PROBLEM.
Find the line containing "asym, D1 and" in the records below. Copy exactly that line and each one after it, ending at the line containing "in the table", and nothing more.

Stored items:
import Summits.QuantumFields.BalabanUV.Beta.GAN24.SlavedSummandLetterDriftRows
import Summits.QuantumFields.BalabanUV.Beta.GAN24.BlockCommutatorStepLetter

/-!
# `BalabanUV.Beta.GAN24.BlockCommutatorStepLetterDrift` — binder row G-an2-4 ∕ (CONV-C), W-slot EXIT (α) (RULING R-lead-g77-1 (2); the (α-0) parity re-cut, piece (α-END-b′) —
# the even member's cell DRIFT row `hcelld`, SLOT half): **THE DRIFT TWIN OF `BlockCommutatorStepLetter` — the rows `hEd₁ ∕ hEd₂` of leaf-01 g72's PART 6a ∕ 6b
# `HalfMemberSlavedDivergenceDrift{,Snd}` (the one-step DIFFERENCE of the slaved `e3OfK` summand tables at two consecutive levels) AT `ε = 1`, UNIFORMLY IN THE LEVEL WITH A
# GEOMETRIC RATE, from the dressed-K uniform ∧ Cauchy rows, «S′Shape» ∧ «S′Cauchy», and two scalar rows; the `d = 3` discharge modulo the scalar rows** — PART 2 (the
# level instance; PART 1 = `GAN24/SlavedSummandLetterDriftRows`, the generic one-step difference rows)
# (road-P2 chair of row G-an2-4, unit `b2b-balaban-gan24-p2` gen 45, crux team (2); leaf-01 g72's located row (ii′), A-5 l.51007: «the drift twin of p2's INTENT 2 —
# `K_{l+1} − K_l` from `hKall`, `S_{l+1} − S_l` from `hSall`, the lock scalars' difference, the units' ratio; first refusal p2 g45»)

NOT IN PRINT; OUR BOOKKEEPING ([folklore] kernel algebra + composition BY NAME; 0 `def`, 0 cited facts, 0 `def … : Prop`, 0 sorry).  HONEST FRAMING (cell contract,
verbatim): «discharging `BetaPertH` makes Bałaban's UV stability UNCONDITIONAL — a real constructive-QFT result; it is NOT the continuum limit and NOT the Clay problem.»
HONEST DEPENDENCY (verbatim): «continuum YM on T⁴ ⇐ BetaPertH ∧ nine spine estimates (0/9 proved); BetaPertH ⇐ (D1) ∧ (D4) ∧ CAP+tail; G-an2-4 gates asym, D1 and
NE2/3/4.»

WHAT (objects as in `BlockCommutatorStepLetter`: dressed unit step resolvents `K♮ᴱ_l = unitK_l (coDressKBmAt ρ Lc (KInvStep Lc l))`, unit first-order tables
`S′_l = unitS_l (SpureRecAt d Lc ρ cE cVH cΛ l)`, block generators `X p = diagK (½ • Σ_{v ∈ box} legInd ρ (Lc • p + v))`, scalars `q_l = (sf_l·sm_l)⁻¹·(cH l)⁻¹`; leaf-03
g15's three-leg third jet `e3K3 X Y Z N S` (`ThirdJetThreeKernel`), whose diagonal is `e3OfK N K S` by `rfl`):
* PART 1 §1 (generic `d`) **`abs_e3K3_commFactor_le`** — leaf-03 g66's TWO-CENTRE BOUND `abs_e3OfK_commFactor_le` with the three kernel legs KEPT APART (her proof token for token;
  `Decays X ∕ Y ∕ Z` used each at its own leg: `biLoc_comp_decays` ∕ `vertexFamily_vertexOfK` ∕ `biLoc_comp_right`), constant `CX·CY·CZ·CF·|c₀|·Ψ(m)`;
  `locStencil_commFactor` (a factor-form family is a local stencil family, constant `2|c₀|·cg·CF`); `abs_le_of_locStencil`.
* PART 1 §2 `rows_of_twoCentre` — her recentring abstracted: a two-centre bound gives BOTH the passive `(_, p, κ′, u′)` and the active `(κ, u, _, p)` `LocStencil₂` rows.
* PART 1 §3 **`abs_e3OfK_commFactor_sub_le`** — THE ONE-STEP DIFFERENCE, ENTRYWISE: `e3OfK N K′ (G′ p) − e3OfK N K (G p)` = leaf-03 g15's `e3K3_sub_telescope` in the three legs
  (`(K′−K) K′ K′ + K (K′−K) K′ + K K (K′−K)`, on `G′ p`) + d1's `e3OfK_add_of_bdd` in the table (`K K K` on `(G′ − G) p`, a factor-form family on `F′ − F`) ⇒ §1 four
  times ⇒ constant `(3·CD·CK²·CF + CK³·CFd)·|c₀|·Ψ(m)`; **`driftRows_of_rows`** — both rows of the two-summand table `cout • (e3OfK N K (G p) + e3OfK N K (G₂ p))`'s
  one-step difference (the `R ∕ R″` twins share `F`), constant `2·|cout|·|c₀|·(3·CD·CK²·CF + CK³·CFd)·Ψ(m)`, rate `m∕8`, `m = min δF δK ∕ 2`.
* §1 HERE (generic `d`, `1 ≤ Lc`) **`driftRows_level`** (one level, explicit constant `2·|cout|·|q_l|·(3·cK·θK^l·C²·Cs + C³·cS·θS^l)·Ψ`) and **`exists_evenRowsDrift_uniform_of_rows`**
  — A SOCKET: §3 at `(K♮ᴱ_l, K♮ᴱ_{l+1}; S′_l, S′_{l+1})` with `CD := cK·θK^l` (`hGall l 1`), `CFd := cS·θS^l` (`hSall l 1`), the factor form by leaf-03's
  `evenLetterTable_eq_commFactor` at both levels — the level-`(l+1)` scalar moved to level `l` by the DISPLAYED row `hq : q_{l+1} = q_l` (at the comb pin `q_l` IS
  `l`-free — d1-leaf-07's `c_H`; a drifting lock scalar would need its own Cauchy row, not typed here) —, MY block-symbol lemmas; then `|q_l| ≤ c₀` (`hcH`) and
  `θK, θS ≤ max θK θS`: `∃ CEd θE δE, 0 ≤ θE < 1 ∧ 0 < δE ∧ ∀ l, hEd₁(l) ∧ hEd₂(l)` with rate `CEd·θE^l`, `θE = max θK θS`, `δE = min δs δ ∕ 16`, for ANY residual letters
  `R l`, `R″ l` — leaf-01 g72's PART 6a ∕ 6b binders `hEd₁ ∕ hEd₂` at `ε = 1` with `S₀ := SpureRecAt … l`, `S₁ := SpureRecAt … (l+1)`, `cH₀ := cH l`, `cH₁ := cH (l+1)`,
  `R₀ := R l`, `R₁ := R (l+1)` (and the `R″` twins), outer scalar `cout` free (his is `cE₂·Lc^{2(d+1)}·(Lc^{d+1})⁻¹∕2`).
* §2 HERE (`d = 3`, `2 ≤ Lc`, pin `cE = Lc^{3+1}`) **`exists_evenRowsDrift_uniform_three`** — §1 with `hG ∕ hGall` := road P1's `KSlotAssembly.convCKWall_holds` (uniform decay AND
  Cauchy rate of the unit step resolvents) ⨾ asym1's `HessKerCoDressedBmWall.exists_coDressedBm_unit_rows` (both rows survive the axial dressing), `hS ∕ hSall` := the OWNER
  gan24-p1 g22's `SrecAtSlotRowsFinal.exists_hS_hSall_SrecAt_three` ⨾ MY `WrecAtSlotRows.exists_spureRecAt_rows_three_of_srecAt_rows` («S′Shape» ∧ «S′Cauchy»): the drift
  rows for ALL levels MODULO `hcH`, `hq` ONLY.
READING: with `BlockCommutatorStepLetter` (row (ii)) and THIS file (row (ii′)) the S-step inputs of BOTH displayed rows `hcell` ((α-END-b)) and `hcelld` ((α-END-b′)) of the
OWNER gan24-p1 g34's `T2DriftEvenEndRows` are discharged, on the SLOT side, down to road P1's K-slot (shape ∧ rate) and the OWNER's S-slot END, through leaf-01 g72's (b1)
PARTs 4 ∕ 6a ∕ 6b and leaf-03 g66's FILEs 1–5; the LEG half is (Q-L) (OPEN, display (H1)^{⊥}); (C) is an2's.  CONDITIONAL on the displayed rows; asserts NO bound on
Bałaban's tables beyond them; discharges NOTHING of `hcelld` ∕ `hcell` ∕ (Q-L) ∕ (C) ∕ «T2Shape^{ev}» ∕ «T2Drift^{ev}» ∕ (hW, hWall); NEVER «G-an2-4 closed» as (CONV-C); NOT
D1, NOT `BetaPertH`, NOT continuum, NOT Clay; not in print — our bookkeeping.  2026-08-23.
-/

noncomputable section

RESPONSE TO THIS TASK.
HONEST DEPENDENCY (verbatim): «continuum YM on T⁴ ⇐ BetaPertH ∧ nine spine estimates (0/9 proved); BetaPertH ⇐ (D1) ∧ (D4) ∧ CAP+tail; G-an2-4 gates asym, D1 and
NE2/3/4.»

WHAT (objects as in `BlockCommutatorStepLetter`: dressed unit step resolvents `K♮ᴱ_l = unitK_l (coDressKBmAt ρ Lc (KInvStep Lc l))`, unit first-order tables
`S′_l = unitS_l (SpureRecAt d Lc ρ cE cVH cΛ l)`, block generators `X p = diagK (½ • Σ_{v ∈ box} legInd ρ (Lc • p + v))`, scalars `q_l = (sf_l·sm_l)⁻¹·(cH l)⁻¹`; leaf-03
g15's three-leg third jet `e3K3 X Y Z N S` (`ThirdJetThreeKernel`), whose diagonal is `e3OfK N K S` by `rfl`):
* PART 1 §1 (generic `d`) **`abs_e3K3_commFactor_le`** — leaf-03 g66's TWO-CENTRE BOUND `abs_e3OfK_commFactor_le` with the three kernel legs KEPT APART (her proof token for token;
  `Decays X ∕ Y ∕ Z` used each at its own leg: `biLoc_comp_decays` ∕ `vertexFamily_vertexOfK` ∕ `biLoc_comp_right`), constant `CX·CY·CZ·CF·|c₀|·Ψ(m)`;
  `locStencil_commFactor` (a factor-form family is a local stencil family, constant `2|c₀|·cg·CF`); `abs_le_of_locStencil`.
* PART 1 §2 `rows_of_twoCentre` — her recentring abstracted: a two-centre bound gives BOTH the passive `(_, p, κ′, u′)` and the active `(κ, u, _, p)` `LocStencil₂` rows.
* PART 1 §3 **`abs_e3OfK_commFactor_sub_le`** — THE ONE-STEP DIFFERENCE, ENTRYWISE: `e3OfK N K′ (G′ p) − e3OfK N K (G p)` = leaf-03 g15's `e3K3_sub_telescope` in the three legs
  (`(K′−K) K′ K′ + K (K′−K) K′ + K K (K′−K)`, on `G′ p`) + d1's `e3OfK_add_of_bdd` in the table (`K K K` on `(G′ − G) p`, a factor-form family on `F′ − F`) ⇒ §1 four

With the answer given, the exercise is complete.